55 réflexions sur « Homo globalis, l’ego à vif »

  1. La vie est déjà bien compliquée alors pourquoi ne pas faire les choses pour soi même parce qu’on a vraiment envie de les faire et non pas pour plaire à certaines personnes ou pour le qu’en dira-t-on..

  2. Hum Hum, ton article touche une corde sensible chez moi… Le blog, Instagram, ca commence comme quelque chose que l’on fait pour soi puis sans crier gare, on commence à se demander si nous aussi allons connaître cette petite célébrité qui ont fait monter d’autres personnes.

    Fait-on encore aujourd’hui, quand on est actif sur les réseaux sociaux, des choses pour soi ?
    Aïe, le constat peut faire mal !

  3. Une personne sans égo, ça existe ? Si oui, qu’on me la présente 😉
    Maintenant, le plus important est de faire les choses pour soi et non pour atteindre une certaine notoriété, rien de tel pour épargner ce fameux égo des déceptions !

  4. C’est vrai qu’il faut savoir s’aimer tel que l’on est, et non pas tel que les autres aimerait que l’on soit.
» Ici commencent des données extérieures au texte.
import Summits.QuantumFields.YangMills.Theorems.BalabanUVNodesN09AtRecord
import Literature.MathematicalPhysics.QuantumFieldTheory.Balaban1983to89.B12NodeKnitRecord10

/-!
# BalabanUVNodes ∕ N09 at the STAGE-10 record `Node00.IsRecordOfRecord₁₀C` — the ₁₀C instances of N09's (W2) closers of record
# (`BalabanUVNodesN09AtRecord`): by the SHADOW for the Stage-5 sockets (plan's (W2′)(ii)), and Stage-10-NATIVE from the [B11] binders ALONE
# (Track A, DAG node N09 [Balaban1987RG1]; KNIT-BY-NAME seat `pub-ymgap-dag-n09-a` g4; def-T's `Node00/Record10.lean`, 2026-08-26)

HONEST FRAMING.  Count-neutral kernel bookkeeping over landed modules BY NAME: `BalabanUVNodesN09AtRecord.s_N09_of_shadow₅C` ∕ `guards_of_isRecordOfRecord₅C` ∕
`b12_main_iff_of_isRecordOfRecord₅C`, `Node00.exists_isRecordOfRecord₅C_of_isRecordOfRecord₁₀C` ∕ `atWorld_of_isRecordOfRecord₁₀C` (the ₁₀C → ₅C-at-the-shadow
refinement, same world), `B12NodeKnitRecord10.b12_main_at_record₁₀C_of_leaf` (the Stage-10-native knit).  NOT a discharge of N09: the sockets ∕ binders are the
B12-group pin (conjunct 1, node00-def's object) and, for the member, [B11] Thm 1 at the record's domains ((1.1), `HRestrict`, intermediate uniqueness) — the
composition ∕ invariance clauses of the ₈C∕₉C closers (`hcomp`) are GONE at ₁₀C: Record10 reads the actions through the continuous-version transport `TcOfRecord`,
over which they are theorems (`B12ContinuousTransportInvariance`, `B12NodeKnitContinuousTransport`) fed by the record's own proviso `Provisos₁₀.contT`.  `IsRecordOfRecord₁₀C`
is NOT yet known inhabited (K0).  Nothing of Bałaban's asserted; one finite four-torus programme at fixed ε; nothing continuum ∕ ℝ⁴ ∕ OS ∕ mass-gap ∕ Clay.
0 `sorry`, 0 `def`, standard axioms.  Filed `--supports` item `StabilityBAtRecord` (stmt-QuantumFields-19183).

WHAT THIS FILE PROVES.  `s_N09_rec₁₀C_of_sockets₅` (the two Stage-5 sockets over the SHADOW records ⇒ `S_N09 (IsRecordOfRecord₁₀C)`); `s_N09_of_refines₁₀C` ∕
`s_N09_rec₁₀C` (every `Rec` refining ₁₀C ∕ ₁₀C itself, from the pin at the presenting Stage-9 parameters + (1.1) on the domains + `HRestrict` + intermediate
uniqueness — NO composition binder); `guards_of_isRecordOfRecord₁₀C` (in-edges `b4 b5 b6 b7` HOLD at ₁₀C), `b12_main_iff_of_isRecordOfRecord₁₀C` (N09 at ₁₀C ⇔
«b8 → b9 → b10 → b11 → (b12 ∧ member)»).
-/

noncomputable section

namespace Summit.QuantumFields.YangMills.BalabanUVNodes.N09AtRecord10

open Literature.MathematicalPhysics.QuantumFieldTheory.Balaban1983to89
open Literature.MathematicalPhysics.QuantumFieldTheory.Balaban1983to89.T4Continuum (T4Family FiniteEpsData)
open Literature.MathematicalPhysics.QuantumFieldTheory.Balaban1983to89.DagBinding (WorldP leavesP)
open Literature.MathematicalPhysics.QuantumFieldTheory.Balaban1983to89.Node00
open FlowStepRuns (genSeq)
open YMDAG.UVSplit (RecordPred Datum AtRecord S_N09)
open Summit.QuantumFields.YangMills.BalabanUVNodes.N09AtRecord
  (s_N09_of_shadow₅C guards_of_isRecordOfRecord₅C b12_main_iff_of_isRecordOfRecord₅C)

variable {N : ℕ} [NeZero N]

/-- **`S_N09` AT THE STAGE-10 RECORD from the two Stage-5 sockets OVER THE SHADOW RECORDS** (plan's (W2′)(ii): `s_N09_of_shadow₅C` at
`Node00.exists_isRecordOfRecord₅C_of_isRecordOfRecord₁₀C`). [cite: Balaban1987RG1, Lemma 4 (3.53) p.280, Thm 1 p.259 and Thm 3 p.264] -/
theorem s_N09_rec₁₀C_of_sockets₅
    (slot12 : ∀ (F : T4Family) (D₅ : Datum F N) (w : WorldP), IsRecordOfRecord₅C F N D₅ w →
      ∀ θ : Stage5Params F N, θ.Admissible → D₅ = datumOfRecord₅ F N θ → (∀ P, w.up P = upOfRecord₅C F N θ P) →
        ∀ P : B12.RunParams, B12Sec2to5.Lemma4Printed (θ.res.X P).F12 (θ.res.X P).c12)
    (slotT : ∀ (F : T4Family) (D₅ : Datum F N) (w : WorldP), IsRecordOfRecord₅C F N D₅ w →
      ∀ θ : Stage5Params F N, θ.Admissible → D₅ = datumOfRecord₅ F N θ → w.C = D₅.C → w.γ = θ.γ → ∀ P : B12.RunParams,
        ((datumOfRecord₅ F N θ).C P).flow.InInterval θ.γ P.K → ∀ k, k ≤ P.K → ((datumOfRecord₅ F N θ).C P).IndAss k) :
    S_N09 (fun F D w => IsRecordOfRecord₁₀C F N D w) :=
  s_N09_of_shadow₅C _ (fun F _ _ h => (exists_isRecordOfRecord₅C_of_isRecordOfRecord₁₀C (F := F) h).imp fun _ h5 => h5.1) slot12 slotT

/-- **`S_N09 Rec` FOR EVERY RECORD PREDICATE REFINING THE STAGE-10 RECORD**, Stage-10-native, from the pin slot and the [B11] binders over the presenting Stage-9
parameters and their provisos — (1.1) on the domains, `HRestrict`, intermediate uniqueness; NO composition ∕ invariance binder
(`B12NodeKnitRecord10.b12_main_at_record₁₀C_of_leaf` BY NAME). [cite: Balaban1987RG1, Lemma 4 (3.53) p.280, Thm 3 p.264, (1.1)–(1.3) p.260 and (2.16) p.269; Balaban1985Variational, Thm 1 (8)–(10) p.279] -/
theorem s_N09_of_refines₁₀C (Rec : RecordPred N)
    (href : ∀ (F : T4Family) (D : Datum F N) (w : WorldP), Rec F D w → IsRecordOfRecord₁₀C F N D w)
    (slot12 : ∀ (F : T4Family) (D : Datum F N) (w : WorldP), Rec F D w →
      ∀ θ : Stage9Params F N, ∀ h : θ.Provisos₁₀, θ.Admissible → D = datumOfRecord₁₀ F N θ h → w.γ ≤ θ.γ →
        (∀ P, w.up P = upOfRecord₅C F N (θ.toStage5₁₀ F N) P) → ∀ P : B12.RunParams, B12Sec2to5.Lemma4Printed (θ.res.X P).F12 (θ.res.X P).c12)
    (h11 : ∀ (F : T4Family) (D : Datum F N) (w : WorldP), Rec F D w →
      ∀ θ : Stage9Params F N, ∀ h : θ.Provisos₁₀, θ.Admissible → D = datumOfRecord₁₀ F N θ h → w.γ ≤ θ.γ →
        ∀ (p : B12.RunParams) (k : ℕ), k ≤ p.K →
          ∀ V ∈ domAltOfRecord F N θ.ν p.K k, UkExists F N p.K k θ.εbg V ∧ UniqueUkOrbit F N p.K k θ.εbg V)
    (hres : ∀ (F : T4Family) (D : Datum F N) (w : WorldP), Rec F D w →
      ∀ θ : Stage9Params F N, ∀ h : θ.Provisos₁₀, θ.Admissible → D = datumOfRecord₁₀ F N θ h → w.γ ≤ θ.γ →
        ∀ (p : B12.RunParams) (k : ℕ), k ≤ p.K → HRestrict F N θ.εbg p.K k (domAltOfRecord F N θ.ν p.K k))
    (huniq : ∀ (F : T4Family) (D : Datum F N) (w : WorldP), Rec F D w →
      ∀ θ : Stage9Params F N, ∀ h : θ.Provisos₁₀, θ.Admissible → D = datumOfRecord₁₀ F N θ h → w.γ ≤ θ.γ →
        ∀ (p : B12.RunParams) (k : ℕ), k ≤ p.K → ∀ V ∈ domAltOfRecord F N θ.ν p.K k, ∀ j < k,
          UniqueUkOrbit F N p.K (j + 1) θ.εbg (Averaging.iter (avOfRecord F N p.K) (j + 1) (Uk F N p.K k θ.εbg V))) :
    S_N09 Rec :=
  fun F D w hR P =>
    B12NodeKnitRecord10.b12_main_at_record₁₀C_of_leaf (href F D w hR) (slot12 F D w hR) (h11 F D w hR) (hres F D w hR) (huniq F D w hR) P

/-- **`S_N09` AT THE STAGE-10 RECORD ITSELF** from the pin slot and the [B11] binders. [cite: Balaban1987RG1, Lemma 4 (3.53) p.280, Thm 3 p.264 and (1.1)–(1.3) p.260; Balaban1985Variational, Thm 1 p.279] -/
theorem s_N09_rec₁₀C
    (slot12 : ∀ (F : T4Family) (D : Datum F N) (w : WorldP), IsRecordOfRecord₁₀C F N D w →
      ∀ θ : Stage9Params F N, ∀ h : θ.Provisos₁₀, θ.Admissible → D = datumOfRecord₁₀ F N θ h → w.γ ≤ θ.γ →
        (∀ P, w.up P = upOfRecord₅C F N (θ.toStage5₁₀ F N) P) → ∀ P : B12.RunParams, B12Sec2to5.Lemma4Printed (θ.res.X P).F12 (θ.res.X P).c12)
    (h11 : ∀ (F : T4Family) (D : Datum F N) (w : WorldP), IsRecordOfRecord₁₀C F N D w →
      ∀ θ : Stage9Params F N, ∀ h : θ.Provisos₁₀, θ.Admissible → D = datumOfRecord₁₀ F N θ h → w.γ ≤ θ.γ →
        ∀ (p : B12.RunParams) (k : ℕ), k ≤ p.K →
          ∀ V ∈ domAltOfRecord F N θ.ν p.K k, UkExists F N p.K k θ.εbg V ∧ UniqueUkOrbit F N p.K k θ.εbg V)
    (hres : ∀ (F : T4Family) (D : Datum F N) (w : WorldP), IsRecordOfRecord₁₀C F N D w →
      ∀ θ : Stage9Params F N, ∀ h : θ.Provisos₁₀, θ.Admissible → D = datumOfRecord₁₀ F N θ h → w.γ ≤ θ.γ →
        ∀ (p : B12.RunParams) (k : ℕ), k ≤ p.K → HRestrict F N θ.εbg p.K k (domAltOfRecord F N θ.ν p.K k))
    (huniq : ∀ (F : T4Family) (D : Datum F N) (w : WorldP), IsRecordOfRecord₁₀C F N D w →
      ∀ θ : Stage9Params F N, ∀ h : θ.Provisos₁₀, θ.Admissible → D = datumOfRecord₁₀ F N θ h → w.γ ≤ θ.γ →
        ∀ (p : B12.RunParams) (k : ℕ), k ≤ p.K → ∀ V ∈ domAltOfRecord F N θ.ν p.K k, ∀ j < k,
          UniqueUkOrbit F N p.K (j + 1) θ.εbg (Averaging.iter (avOfRecord F N p.K) (j + 1) (Uk F N p.K k θ.εbg V))) :
    S_N09 (fun F D w => IsRecordOfRecord₁₀C F N D w) :=
  s_N09_of_refines₁₀C _ (fun _ _ _ h => h) slot12 h11 hres huniq

section Guards10

variable {F : T4Family} {D : FiniteEpsData F (Node00.SU N)} {w : WorldP}

/-- **In-edge guards at every run of a Stage-10 record**: `b4 b5 b6 b7` HOLD (the ₅C guards transferred by `Node00.atWorld_of_isRecordOfRecord₁₀C`).
[cite: Balaban1985Averaging, Props. 1–10 pp.26–50 (bookkeeping, transferred)] -/
theorem guards_of_isRecordOfRecord₁₀C (h : IsRecordOfRecord₁₀C F N D w) (P : B12.RunParams) :
    (leavesP w P).b4 ∧ (leavesP w P).b5 ∧ (leavesP w P).b6 ∧ (leavesP w P).b7 :=
  atWorld_of_isRecordOfRecord₁₀C (X := fun ℓ => ℓ.b4 ∧ ℓ.b5 ∧ ℓ.b6 ∧ ℓ.b7) (fun _ _ h5 P => guards_of_isRecordOfRecord₅C h5 P) h P

/-- **At a ₁₀C record N09 IS «b8 → b9 → b10 → b11 → (b12 ∧ member)»** (the four discharged in-edges drop out; transferred from ₅C).
[cite: Balaban1987RG1, Lemma 4 (3.53) p.280 and Thm 3 p.264 (bookkeeping, transferred)] -/
theorem b12_main_iff_of_isRecordOfRecord₁₀C (h : IsRecordOfRecord₁₀C F N D w) (P : B12.RunParams) :
    Dag.B12_main (leavesP w P) ↔
      ((leavesP w P).b8 → (leavesP w P).b9 → (leavesP w P).b10 → (leavesP w P).b11 →
        ((leavesP w P).b12 ∧ ((leavesP w P).b12 → (leavesP w P).b13 → ((leavesP w P).smallCouplings → (leavesP w P).smallFieldInductive)))) :=
  atWorld_of_isRecordOfRecord₁₀C
    (X := fun ℓ => Dag.B12_main ℓ ↔ (ℓ.b8 → ℓ.b9 → ℓ.b10 → ℓ.b11 → (ℓ.b12 ∧ (ℓ.b12 → ℓ.b13 → (ℓ.smallCouplings → ℓ.smallFieldInductive)))))
    (fun _ _ h5 P => b12_main_iff_of_isRecordOfRecord₅C h5 P) h P

end Guards10

end Summit.QuantumFields.YangMills.BalabanUVNodes.N09AtRecord10

end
Faire des choses pour soit sans se soucier du regard des autres. C’est bien difficile de faire cela. Pour ma part, je ne pense pas avoir de problème d’ego, au contraire, je m’efface peut être trop et me préoccupe plus de l’intérêt des autres parfois (compliqué de trouver le juste milieu).

  5. Le plus dure cela doit être de trouver le juste milieu, MOI PERSO (;)) JE n’ai pas de problème avec mon ego;
    Non sérieusement je pense que tout le monde à besoin de voir qu’on existe un petit peu pour les autres 🙂

    Bisous bisous

    http://lironsdelle.com

  6. Joli article qui me donne envie de lire ce livre, Polina. On a souvent du mal à s’aimer soi-même. Certains se mettent trop de pression à vouloir répondre aux exigences des autres,et parfois on s’y perd et on ne se reconnaît plus. Cela dit, et bizarrement, ceux qui sont trop surs d’eux sont souvent désagréables à côtoyer. Donc égo, oui, mais pas au point de devenir des Narcisses contemporains.

  7. Bou, quelle lecture ! J’aurais beaucoup de mal ce style de livres en ce moment car je suis beaucoup trop occupée en ce moment à réaliser un projet ( qui flattera bien mon ego s’il marche ! ) Après tout, c’est normal que notre égo soit satisfait de ce que l’on entreprend. On doit avant tout le monde être heureux de notre réussite sans qu’il devienne systématiquement surdimensionné !

  8. Avant de penser à se faire reconnaître par les autres, il faudrait peut-être veiller à se reconnaître soi? Et je ne parle pas là de l’ego mais de sa nature profonde…
    L’ego est un attachement à ce que l’on croit être notre identité, mais la plupart du temps, nous ne sommes pas ce que nous croyons être.

    Avec mon blog je n’ai jamais été obsédée par l’idée d’avoir 10000 abonnés ou likes ou que sais-je. Je sème et le reste ne m’appartient pas. Quelques clampins lisent et cela me suffit.

    Je trouve le sujet du bouquin intéressant, mais j’ai de plus en plus de ma avec la psychanalyse, précisément parce qu’elle entretient ce sentiment très fort d’attachement au moi. Je trouve donc légèrement paradoxal qu’une personne passant sa vie à donner tant d’importance à l’individualité écrive un bouquin pour apprendre à s’en défaire. Je préfère l’un-dividualité.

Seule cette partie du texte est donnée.